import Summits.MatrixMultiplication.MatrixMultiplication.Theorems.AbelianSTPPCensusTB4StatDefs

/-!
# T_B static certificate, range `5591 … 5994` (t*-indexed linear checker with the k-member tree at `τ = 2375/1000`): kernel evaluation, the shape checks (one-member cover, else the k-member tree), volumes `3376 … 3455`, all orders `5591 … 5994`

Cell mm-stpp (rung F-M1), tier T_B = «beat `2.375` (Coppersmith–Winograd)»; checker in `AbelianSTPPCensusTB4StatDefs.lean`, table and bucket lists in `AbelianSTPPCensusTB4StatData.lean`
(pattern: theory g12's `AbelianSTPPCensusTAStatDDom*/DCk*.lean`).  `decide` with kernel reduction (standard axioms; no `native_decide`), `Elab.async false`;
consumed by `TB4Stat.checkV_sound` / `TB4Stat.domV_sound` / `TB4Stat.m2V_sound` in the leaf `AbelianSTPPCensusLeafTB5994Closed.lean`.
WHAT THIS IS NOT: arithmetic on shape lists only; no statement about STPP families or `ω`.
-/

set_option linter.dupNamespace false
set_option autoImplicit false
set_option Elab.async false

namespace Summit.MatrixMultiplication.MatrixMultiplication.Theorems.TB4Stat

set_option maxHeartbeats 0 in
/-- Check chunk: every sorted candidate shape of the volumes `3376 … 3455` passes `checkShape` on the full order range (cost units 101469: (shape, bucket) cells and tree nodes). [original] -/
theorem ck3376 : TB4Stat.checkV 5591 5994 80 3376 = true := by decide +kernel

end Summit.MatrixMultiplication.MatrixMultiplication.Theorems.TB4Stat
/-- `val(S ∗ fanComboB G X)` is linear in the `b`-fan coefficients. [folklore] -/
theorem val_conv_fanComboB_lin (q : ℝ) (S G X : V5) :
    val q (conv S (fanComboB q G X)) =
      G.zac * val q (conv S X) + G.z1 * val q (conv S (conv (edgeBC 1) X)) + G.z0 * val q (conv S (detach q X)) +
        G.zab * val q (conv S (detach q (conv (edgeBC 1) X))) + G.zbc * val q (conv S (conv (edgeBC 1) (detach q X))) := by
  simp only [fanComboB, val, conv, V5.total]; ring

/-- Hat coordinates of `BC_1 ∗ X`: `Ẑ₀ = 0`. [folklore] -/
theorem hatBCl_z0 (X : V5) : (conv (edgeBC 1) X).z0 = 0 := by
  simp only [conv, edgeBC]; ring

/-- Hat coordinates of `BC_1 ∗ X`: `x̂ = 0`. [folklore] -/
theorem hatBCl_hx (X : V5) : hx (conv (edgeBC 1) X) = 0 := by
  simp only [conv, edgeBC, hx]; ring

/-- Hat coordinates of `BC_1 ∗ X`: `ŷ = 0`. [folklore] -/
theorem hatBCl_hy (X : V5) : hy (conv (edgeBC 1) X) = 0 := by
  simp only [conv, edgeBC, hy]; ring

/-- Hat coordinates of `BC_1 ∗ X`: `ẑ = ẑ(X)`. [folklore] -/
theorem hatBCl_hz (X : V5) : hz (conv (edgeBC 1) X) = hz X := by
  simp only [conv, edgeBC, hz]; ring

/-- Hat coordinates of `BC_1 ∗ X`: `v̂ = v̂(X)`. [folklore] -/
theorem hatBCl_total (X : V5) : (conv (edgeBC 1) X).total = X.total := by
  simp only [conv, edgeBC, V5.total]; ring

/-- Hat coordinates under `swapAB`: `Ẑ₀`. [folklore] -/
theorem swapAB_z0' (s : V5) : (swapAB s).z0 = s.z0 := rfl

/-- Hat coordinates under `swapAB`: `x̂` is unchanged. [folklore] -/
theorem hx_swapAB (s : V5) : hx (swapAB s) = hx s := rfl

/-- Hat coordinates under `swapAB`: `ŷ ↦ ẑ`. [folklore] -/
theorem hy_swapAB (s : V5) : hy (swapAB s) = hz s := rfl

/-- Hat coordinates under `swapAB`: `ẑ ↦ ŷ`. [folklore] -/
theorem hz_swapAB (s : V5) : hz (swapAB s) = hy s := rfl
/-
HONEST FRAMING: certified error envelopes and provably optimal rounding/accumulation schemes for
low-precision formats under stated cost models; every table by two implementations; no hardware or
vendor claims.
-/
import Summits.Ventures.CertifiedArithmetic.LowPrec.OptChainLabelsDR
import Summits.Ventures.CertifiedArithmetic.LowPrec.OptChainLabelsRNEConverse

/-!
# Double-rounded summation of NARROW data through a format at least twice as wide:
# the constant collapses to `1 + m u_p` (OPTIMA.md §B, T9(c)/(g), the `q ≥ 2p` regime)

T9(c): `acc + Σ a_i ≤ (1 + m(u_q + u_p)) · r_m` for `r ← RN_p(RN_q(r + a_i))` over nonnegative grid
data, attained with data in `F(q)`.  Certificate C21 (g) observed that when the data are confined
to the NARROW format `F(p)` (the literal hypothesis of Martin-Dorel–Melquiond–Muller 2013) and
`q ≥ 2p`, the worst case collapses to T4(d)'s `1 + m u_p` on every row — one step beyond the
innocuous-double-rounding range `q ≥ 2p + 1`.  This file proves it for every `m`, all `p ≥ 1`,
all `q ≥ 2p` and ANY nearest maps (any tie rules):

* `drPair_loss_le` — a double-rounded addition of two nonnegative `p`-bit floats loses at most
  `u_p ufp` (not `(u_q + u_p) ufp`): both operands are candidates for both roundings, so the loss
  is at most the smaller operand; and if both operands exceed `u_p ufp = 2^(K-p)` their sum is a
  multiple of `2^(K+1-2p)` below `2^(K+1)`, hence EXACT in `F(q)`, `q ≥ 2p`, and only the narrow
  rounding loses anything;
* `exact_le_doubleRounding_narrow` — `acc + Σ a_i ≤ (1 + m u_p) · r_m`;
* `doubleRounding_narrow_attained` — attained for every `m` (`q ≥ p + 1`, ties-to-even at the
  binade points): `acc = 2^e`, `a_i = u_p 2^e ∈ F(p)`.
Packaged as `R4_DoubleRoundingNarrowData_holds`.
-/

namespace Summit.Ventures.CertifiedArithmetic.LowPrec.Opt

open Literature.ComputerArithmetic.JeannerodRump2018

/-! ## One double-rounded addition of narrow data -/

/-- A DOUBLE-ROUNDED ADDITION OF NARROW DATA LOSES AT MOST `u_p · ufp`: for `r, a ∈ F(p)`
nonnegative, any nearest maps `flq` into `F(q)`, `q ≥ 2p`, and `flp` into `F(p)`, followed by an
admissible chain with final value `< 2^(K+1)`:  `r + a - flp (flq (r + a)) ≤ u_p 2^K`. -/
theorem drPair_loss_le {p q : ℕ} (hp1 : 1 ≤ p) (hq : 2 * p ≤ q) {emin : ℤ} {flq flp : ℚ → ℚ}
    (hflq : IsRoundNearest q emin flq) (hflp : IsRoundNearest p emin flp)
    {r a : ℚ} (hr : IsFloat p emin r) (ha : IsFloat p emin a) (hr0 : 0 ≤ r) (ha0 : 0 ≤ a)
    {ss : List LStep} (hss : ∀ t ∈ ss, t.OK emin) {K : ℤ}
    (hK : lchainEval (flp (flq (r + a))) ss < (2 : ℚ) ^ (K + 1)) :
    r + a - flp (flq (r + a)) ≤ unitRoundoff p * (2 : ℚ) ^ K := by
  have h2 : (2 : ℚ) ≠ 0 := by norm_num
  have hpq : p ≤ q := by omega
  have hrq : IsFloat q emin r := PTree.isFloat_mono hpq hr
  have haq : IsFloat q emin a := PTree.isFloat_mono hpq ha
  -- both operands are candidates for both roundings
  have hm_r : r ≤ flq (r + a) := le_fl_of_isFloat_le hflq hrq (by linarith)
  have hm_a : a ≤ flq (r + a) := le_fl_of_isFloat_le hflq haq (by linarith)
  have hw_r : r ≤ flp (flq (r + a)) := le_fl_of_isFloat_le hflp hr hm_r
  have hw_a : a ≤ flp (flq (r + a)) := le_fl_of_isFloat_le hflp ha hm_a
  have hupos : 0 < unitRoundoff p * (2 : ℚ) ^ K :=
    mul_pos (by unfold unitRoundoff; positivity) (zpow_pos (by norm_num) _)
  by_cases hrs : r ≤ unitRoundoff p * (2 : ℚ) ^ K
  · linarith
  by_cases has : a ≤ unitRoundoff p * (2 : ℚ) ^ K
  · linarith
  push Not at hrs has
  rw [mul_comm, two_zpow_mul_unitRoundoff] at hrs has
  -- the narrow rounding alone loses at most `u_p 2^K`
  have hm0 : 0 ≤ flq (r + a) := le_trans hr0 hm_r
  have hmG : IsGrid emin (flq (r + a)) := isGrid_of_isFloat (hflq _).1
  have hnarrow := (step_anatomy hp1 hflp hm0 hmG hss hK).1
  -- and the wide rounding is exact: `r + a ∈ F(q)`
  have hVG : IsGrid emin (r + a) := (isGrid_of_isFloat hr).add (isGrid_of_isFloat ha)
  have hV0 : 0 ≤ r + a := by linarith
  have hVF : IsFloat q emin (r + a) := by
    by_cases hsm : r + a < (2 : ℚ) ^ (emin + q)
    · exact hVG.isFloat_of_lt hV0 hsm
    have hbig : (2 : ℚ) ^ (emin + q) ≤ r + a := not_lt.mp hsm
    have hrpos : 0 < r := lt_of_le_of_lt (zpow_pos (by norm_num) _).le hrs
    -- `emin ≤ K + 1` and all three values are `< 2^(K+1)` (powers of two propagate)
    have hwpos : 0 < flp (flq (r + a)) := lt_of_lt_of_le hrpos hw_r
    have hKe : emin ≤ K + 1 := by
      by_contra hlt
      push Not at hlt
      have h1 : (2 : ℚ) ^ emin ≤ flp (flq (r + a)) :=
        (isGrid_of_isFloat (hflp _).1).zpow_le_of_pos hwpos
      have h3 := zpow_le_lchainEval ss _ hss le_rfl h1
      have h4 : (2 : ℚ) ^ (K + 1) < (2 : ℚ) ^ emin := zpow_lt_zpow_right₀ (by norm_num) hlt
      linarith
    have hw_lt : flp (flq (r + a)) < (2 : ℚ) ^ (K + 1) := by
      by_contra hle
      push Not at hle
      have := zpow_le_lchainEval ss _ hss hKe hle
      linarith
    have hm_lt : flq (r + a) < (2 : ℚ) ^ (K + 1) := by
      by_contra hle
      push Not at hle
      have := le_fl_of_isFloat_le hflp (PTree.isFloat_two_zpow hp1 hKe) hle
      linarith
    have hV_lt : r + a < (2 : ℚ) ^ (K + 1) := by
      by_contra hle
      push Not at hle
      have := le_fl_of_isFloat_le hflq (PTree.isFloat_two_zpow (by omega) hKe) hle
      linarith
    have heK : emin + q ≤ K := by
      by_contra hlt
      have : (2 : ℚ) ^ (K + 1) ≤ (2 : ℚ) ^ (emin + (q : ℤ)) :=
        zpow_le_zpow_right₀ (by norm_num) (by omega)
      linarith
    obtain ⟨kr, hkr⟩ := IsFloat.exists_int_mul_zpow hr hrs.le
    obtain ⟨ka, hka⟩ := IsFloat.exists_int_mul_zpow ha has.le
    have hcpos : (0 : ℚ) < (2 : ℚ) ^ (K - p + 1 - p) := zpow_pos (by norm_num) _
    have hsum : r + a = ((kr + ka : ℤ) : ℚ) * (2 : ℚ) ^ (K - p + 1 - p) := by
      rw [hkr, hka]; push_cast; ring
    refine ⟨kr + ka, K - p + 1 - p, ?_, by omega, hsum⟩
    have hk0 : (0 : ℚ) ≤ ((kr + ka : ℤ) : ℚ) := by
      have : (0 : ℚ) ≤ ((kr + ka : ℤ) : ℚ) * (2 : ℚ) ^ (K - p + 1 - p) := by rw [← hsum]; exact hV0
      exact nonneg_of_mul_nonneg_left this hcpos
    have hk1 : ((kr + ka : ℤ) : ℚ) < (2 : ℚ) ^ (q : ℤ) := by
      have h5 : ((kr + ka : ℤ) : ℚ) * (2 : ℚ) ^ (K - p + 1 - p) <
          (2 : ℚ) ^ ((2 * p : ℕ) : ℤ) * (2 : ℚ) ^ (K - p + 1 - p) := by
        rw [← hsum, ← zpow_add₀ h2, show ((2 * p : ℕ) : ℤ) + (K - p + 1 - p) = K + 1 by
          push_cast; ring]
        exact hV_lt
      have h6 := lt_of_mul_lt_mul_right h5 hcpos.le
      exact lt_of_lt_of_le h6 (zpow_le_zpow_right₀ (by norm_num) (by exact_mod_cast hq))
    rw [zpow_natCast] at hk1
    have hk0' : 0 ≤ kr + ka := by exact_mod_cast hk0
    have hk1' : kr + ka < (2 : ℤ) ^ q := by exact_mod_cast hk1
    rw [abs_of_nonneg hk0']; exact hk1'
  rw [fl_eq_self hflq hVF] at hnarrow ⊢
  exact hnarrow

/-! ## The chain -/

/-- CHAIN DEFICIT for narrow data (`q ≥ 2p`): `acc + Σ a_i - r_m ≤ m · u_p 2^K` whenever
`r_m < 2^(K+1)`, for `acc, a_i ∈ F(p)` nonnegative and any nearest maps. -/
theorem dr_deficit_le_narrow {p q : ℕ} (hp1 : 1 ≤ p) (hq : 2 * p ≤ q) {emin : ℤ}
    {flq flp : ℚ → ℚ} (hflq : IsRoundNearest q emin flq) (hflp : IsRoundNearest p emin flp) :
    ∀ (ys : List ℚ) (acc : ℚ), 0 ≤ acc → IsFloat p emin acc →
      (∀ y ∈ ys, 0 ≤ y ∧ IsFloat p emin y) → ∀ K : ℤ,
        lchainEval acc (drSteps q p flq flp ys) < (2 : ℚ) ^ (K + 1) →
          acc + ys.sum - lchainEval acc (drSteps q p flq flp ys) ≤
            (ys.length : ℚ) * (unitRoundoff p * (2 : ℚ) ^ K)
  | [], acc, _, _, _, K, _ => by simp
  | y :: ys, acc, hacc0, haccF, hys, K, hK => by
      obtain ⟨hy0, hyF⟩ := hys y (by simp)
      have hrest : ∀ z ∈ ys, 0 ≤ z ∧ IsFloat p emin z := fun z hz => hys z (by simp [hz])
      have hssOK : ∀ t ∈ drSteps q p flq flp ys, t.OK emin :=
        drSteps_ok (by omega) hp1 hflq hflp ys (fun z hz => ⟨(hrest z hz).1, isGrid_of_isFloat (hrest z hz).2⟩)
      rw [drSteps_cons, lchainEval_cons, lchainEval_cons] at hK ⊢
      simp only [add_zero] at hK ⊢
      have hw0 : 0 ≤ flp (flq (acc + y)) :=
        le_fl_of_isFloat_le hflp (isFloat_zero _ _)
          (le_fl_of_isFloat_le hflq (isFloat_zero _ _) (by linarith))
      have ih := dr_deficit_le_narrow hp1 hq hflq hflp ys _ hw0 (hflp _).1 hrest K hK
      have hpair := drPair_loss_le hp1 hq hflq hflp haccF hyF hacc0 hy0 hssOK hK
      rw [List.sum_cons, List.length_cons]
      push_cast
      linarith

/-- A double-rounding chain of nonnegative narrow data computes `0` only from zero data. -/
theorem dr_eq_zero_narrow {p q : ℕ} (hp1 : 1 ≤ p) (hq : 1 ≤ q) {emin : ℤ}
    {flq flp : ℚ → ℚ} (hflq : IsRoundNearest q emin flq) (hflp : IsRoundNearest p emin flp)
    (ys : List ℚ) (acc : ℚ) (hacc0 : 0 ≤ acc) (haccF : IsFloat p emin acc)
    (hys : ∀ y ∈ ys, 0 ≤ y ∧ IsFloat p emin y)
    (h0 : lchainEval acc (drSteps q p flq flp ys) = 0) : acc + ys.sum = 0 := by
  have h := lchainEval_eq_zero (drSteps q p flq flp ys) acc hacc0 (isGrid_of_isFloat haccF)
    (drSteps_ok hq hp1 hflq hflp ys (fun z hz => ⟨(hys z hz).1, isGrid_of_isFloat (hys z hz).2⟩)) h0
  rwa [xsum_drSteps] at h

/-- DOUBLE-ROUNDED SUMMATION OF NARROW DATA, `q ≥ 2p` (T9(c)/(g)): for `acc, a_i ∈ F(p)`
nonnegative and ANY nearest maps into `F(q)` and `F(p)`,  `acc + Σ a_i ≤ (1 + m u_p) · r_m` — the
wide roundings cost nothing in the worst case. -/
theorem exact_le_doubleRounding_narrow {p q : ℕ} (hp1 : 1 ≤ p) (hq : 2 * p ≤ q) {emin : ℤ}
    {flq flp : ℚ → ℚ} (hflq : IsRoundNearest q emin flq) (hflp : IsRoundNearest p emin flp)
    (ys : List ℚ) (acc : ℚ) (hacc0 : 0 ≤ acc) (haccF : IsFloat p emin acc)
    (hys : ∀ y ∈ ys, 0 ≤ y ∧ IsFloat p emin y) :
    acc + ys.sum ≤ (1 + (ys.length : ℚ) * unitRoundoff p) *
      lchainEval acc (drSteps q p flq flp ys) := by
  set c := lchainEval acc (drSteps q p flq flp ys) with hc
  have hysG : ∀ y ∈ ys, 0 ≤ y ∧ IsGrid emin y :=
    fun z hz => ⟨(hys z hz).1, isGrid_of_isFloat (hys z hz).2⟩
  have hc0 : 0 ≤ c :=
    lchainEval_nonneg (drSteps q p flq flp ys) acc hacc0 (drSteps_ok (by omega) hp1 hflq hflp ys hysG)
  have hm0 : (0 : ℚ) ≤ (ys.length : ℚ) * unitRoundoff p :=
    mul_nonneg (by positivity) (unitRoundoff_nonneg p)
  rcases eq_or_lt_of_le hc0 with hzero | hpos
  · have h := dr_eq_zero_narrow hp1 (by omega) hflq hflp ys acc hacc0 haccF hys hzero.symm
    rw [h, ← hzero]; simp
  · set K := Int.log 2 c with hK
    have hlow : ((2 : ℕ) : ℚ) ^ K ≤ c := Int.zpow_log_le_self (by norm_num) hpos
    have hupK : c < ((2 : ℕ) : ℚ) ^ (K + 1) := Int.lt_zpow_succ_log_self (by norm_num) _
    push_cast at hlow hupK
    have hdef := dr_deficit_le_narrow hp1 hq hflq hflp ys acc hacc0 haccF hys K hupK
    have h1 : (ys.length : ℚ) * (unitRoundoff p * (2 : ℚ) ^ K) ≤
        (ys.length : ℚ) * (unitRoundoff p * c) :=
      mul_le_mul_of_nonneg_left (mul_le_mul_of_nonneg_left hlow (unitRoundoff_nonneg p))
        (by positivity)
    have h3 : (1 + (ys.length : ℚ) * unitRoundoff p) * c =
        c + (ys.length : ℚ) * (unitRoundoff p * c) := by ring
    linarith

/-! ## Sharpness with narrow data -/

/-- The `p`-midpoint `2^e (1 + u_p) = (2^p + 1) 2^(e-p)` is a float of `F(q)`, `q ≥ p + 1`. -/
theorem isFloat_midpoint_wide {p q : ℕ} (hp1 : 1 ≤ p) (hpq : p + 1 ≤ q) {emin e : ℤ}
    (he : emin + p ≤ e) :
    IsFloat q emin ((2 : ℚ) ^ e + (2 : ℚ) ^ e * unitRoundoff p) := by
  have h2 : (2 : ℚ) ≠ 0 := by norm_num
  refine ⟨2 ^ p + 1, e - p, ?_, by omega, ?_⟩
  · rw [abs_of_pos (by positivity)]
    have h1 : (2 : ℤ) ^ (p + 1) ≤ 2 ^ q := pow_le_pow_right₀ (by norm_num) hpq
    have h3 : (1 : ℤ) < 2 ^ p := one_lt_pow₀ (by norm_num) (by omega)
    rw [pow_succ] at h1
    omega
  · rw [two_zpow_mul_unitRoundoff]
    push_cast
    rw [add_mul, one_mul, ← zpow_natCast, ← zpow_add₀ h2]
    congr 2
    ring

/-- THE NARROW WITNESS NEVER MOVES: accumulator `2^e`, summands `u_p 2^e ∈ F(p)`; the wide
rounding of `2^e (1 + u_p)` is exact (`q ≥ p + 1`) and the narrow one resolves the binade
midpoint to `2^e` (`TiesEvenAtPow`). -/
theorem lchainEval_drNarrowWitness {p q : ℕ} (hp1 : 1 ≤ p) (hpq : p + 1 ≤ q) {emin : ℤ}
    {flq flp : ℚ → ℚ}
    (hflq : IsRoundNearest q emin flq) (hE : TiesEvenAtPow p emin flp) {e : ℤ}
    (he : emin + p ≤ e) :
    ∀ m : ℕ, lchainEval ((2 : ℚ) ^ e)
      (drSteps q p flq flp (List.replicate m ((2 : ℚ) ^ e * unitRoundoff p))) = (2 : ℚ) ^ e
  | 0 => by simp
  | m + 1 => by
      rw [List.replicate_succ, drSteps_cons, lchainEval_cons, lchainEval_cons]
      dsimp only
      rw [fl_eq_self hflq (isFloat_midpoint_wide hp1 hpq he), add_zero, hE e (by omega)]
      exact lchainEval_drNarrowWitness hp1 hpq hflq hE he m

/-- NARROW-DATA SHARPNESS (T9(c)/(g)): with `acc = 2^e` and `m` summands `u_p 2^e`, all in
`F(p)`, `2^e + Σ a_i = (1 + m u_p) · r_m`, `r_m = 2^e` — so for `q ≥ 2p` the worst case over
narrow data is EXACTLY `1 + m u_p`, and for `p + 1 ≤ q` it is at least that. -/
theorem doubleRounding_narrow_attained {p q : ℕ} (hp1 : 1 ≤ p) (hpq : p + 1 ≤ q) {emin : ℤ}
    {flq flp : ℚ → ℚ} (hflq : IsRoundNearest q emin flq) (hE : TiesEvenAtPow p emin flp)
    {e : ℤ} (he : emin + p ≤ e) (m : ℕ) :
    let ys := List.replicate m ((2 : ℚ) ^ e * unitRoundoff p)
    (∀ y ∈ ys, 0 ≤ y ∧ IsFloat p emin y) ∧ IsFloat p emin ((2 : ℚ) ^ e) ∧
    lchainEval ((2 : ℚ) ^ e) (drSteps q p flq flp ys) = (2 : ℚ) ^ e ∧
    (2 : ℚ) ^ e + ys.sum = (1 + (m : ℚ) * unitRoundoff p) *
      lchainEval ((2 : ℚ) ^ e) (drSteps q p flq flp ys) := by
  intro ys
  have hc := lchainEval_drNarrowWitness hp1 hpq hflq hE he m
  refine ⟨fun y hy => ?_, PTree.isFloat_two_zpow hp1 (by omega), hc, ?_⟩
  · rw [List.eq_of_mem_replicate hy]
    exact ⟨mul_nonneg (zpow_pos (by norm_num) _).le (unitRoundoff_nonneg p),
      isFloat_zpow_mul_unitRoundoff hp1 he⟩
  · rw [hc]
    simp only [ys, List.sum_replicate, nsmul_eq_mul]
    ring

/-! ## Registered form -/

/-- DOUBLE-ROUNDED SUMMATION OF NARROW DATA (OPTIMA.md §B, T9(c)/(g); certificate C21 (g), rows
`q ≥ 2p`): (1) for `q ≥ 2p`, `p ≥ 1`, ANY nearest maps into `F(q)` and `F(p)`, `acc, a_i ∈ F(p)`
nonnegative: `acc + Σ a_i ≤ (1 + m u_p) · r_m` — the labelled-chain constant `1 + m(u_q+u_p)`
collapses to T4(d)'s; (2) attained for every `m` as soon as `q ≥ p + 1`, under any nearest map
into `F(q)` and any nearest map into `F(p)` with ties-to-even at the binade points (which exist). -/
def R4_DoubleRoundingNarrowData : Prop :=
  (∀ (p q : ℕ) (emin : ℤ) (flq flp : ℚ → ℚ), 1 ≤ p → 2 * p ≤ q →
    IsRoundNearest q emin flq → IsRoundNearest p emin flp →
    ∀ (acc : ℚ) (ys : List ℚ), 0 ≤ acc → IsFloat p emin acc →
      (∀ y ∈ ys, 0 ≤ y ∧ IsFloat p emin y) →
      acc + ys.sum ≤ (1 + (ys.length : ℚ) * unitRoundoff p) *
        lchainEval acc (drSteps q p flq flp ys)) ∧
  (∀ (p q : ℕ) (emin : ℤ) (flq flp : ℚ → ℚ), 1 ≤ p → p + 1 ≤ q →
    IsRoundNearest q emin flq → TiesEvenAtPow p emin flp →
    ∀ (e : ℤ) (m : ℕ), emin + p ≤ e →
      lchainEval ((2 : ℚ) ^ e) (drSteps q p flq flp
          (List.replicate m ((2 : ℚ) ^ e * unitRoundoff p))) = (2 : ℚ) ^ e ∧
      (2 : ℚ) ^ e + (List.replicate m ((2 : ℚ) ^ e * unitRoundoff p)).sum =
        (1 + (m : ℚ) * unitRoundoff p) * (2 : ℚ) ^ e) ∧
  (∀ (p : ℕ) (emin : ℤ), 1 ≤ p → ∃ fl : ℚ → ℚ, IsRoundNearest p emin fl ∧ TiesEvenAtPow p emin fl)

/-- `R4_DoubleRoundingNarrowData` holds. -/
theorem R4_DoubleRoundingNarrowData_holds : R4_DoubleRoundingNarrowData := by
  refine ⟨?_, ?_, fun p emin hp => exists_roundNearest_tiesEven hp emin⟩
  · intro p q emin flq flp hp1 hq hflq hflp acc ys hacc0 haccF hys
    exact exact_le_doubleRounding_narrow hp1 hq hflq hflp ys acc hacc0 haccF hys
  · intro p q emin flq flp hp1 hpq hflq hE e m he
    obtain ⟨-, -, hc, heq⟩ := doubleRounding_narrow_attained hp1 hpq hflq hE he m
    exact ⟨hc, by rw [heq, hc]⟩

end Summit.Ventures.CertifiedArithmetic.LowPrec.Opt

## WORK REQUEST
Could you return exactly the stretch of the data above that starts at the line with "rw [List.sum_cons, List.length_cons]" and ends at the line with "have hc0 : 0", both lines included?

## ANSWER TO THIS PROBLEM
      rw [List.sum_cons, List.length_cons]
      push_cast
      linarith

/-- A double-rounding chain of nonnegative narrow data computes `0` only from zero data. -/
theorem dr_eq_zero_narrow {p q : ℕ} (hp1 : 1 ≤ p) (hq : 1 ≤ q) {emin : ℤ}
    {flq flp : ℚ → ℚ} (hflq : IsRoundNearest q emin flq) (hflp : IsRoundNearest p emin flp)
    (ys : List ℚ) (acc : ℚ) (hacc0 : 0 ≤ acc) (haccF : IsFloat p emin acc)
    (hys : ∀ y ∈ ys, 0 ≤ y ∧ IsFloat p emin y)
    (h0 : lchainEval acc (drSteps q p flq flp ys) = 0) : acc + ys.sum = 0 := by
  have h := lchainEval_eq_zero (drSteps q p flq flp ys) acc hacc0 (isGrid_of_isFloat haccF)
    (drSteps_ok hq hp1 hflq hflp ys (fun z hz => ⟨(hys z hz).1, isGrid_of_isFloat (hys z hz).2⟩)) h0
  rwa [xsum_drSteps] at h

/-- DOUBLE-ROUNDED SUMMATION OF NARROW DATA, `q ≥ 2p` (T9(c)/(g)): for `acc, a_i ∈ F(p)`
nonnegative and ANY nearest maps into `F(q)` and `F(p)`,  `acc + Σ a_i ≤ (1 + m u_p) · r_m` — the
wide roundings cost nothing in the worst case. -/
theorem exact_le_doubleRounding_narrow {p q : ℕ} (hp1 : 1 ≤ p) (hq : 2 * p ≤ q) {emin : ℤ}
    {flq flp : ℚ → ℚ} (hflq : IsRoundNearest q emin flq) (hflp : IsRoundNearest p emin flp)
    (ys : List ℚ) (acc : ℚ) (hacc0 : 0 ≤ acc) (haccF : IsFloat p emin acc)
    (hys : ∀ y ∈ ys, 0 ≤ y ∧ IsFloat p emin y) :
    acc + ys.sum ≤ (1 + (ys.length : ℚ) * unitRoundoff p) *
      lchainEval acc (drSteps q p flq flp ys) := by
  set c := lchainEval acc (drSteps q p flq flp ys) with hc
  have hysG : ∀ y ∈ ys, 0 ≤ y ∧ IsGrid emin y :=
    fun z hz => ⟨(hys z hz).1, isGrid_of_isFloat (hys z hz).2⟩
  have hc0 : 0 ≤ c :=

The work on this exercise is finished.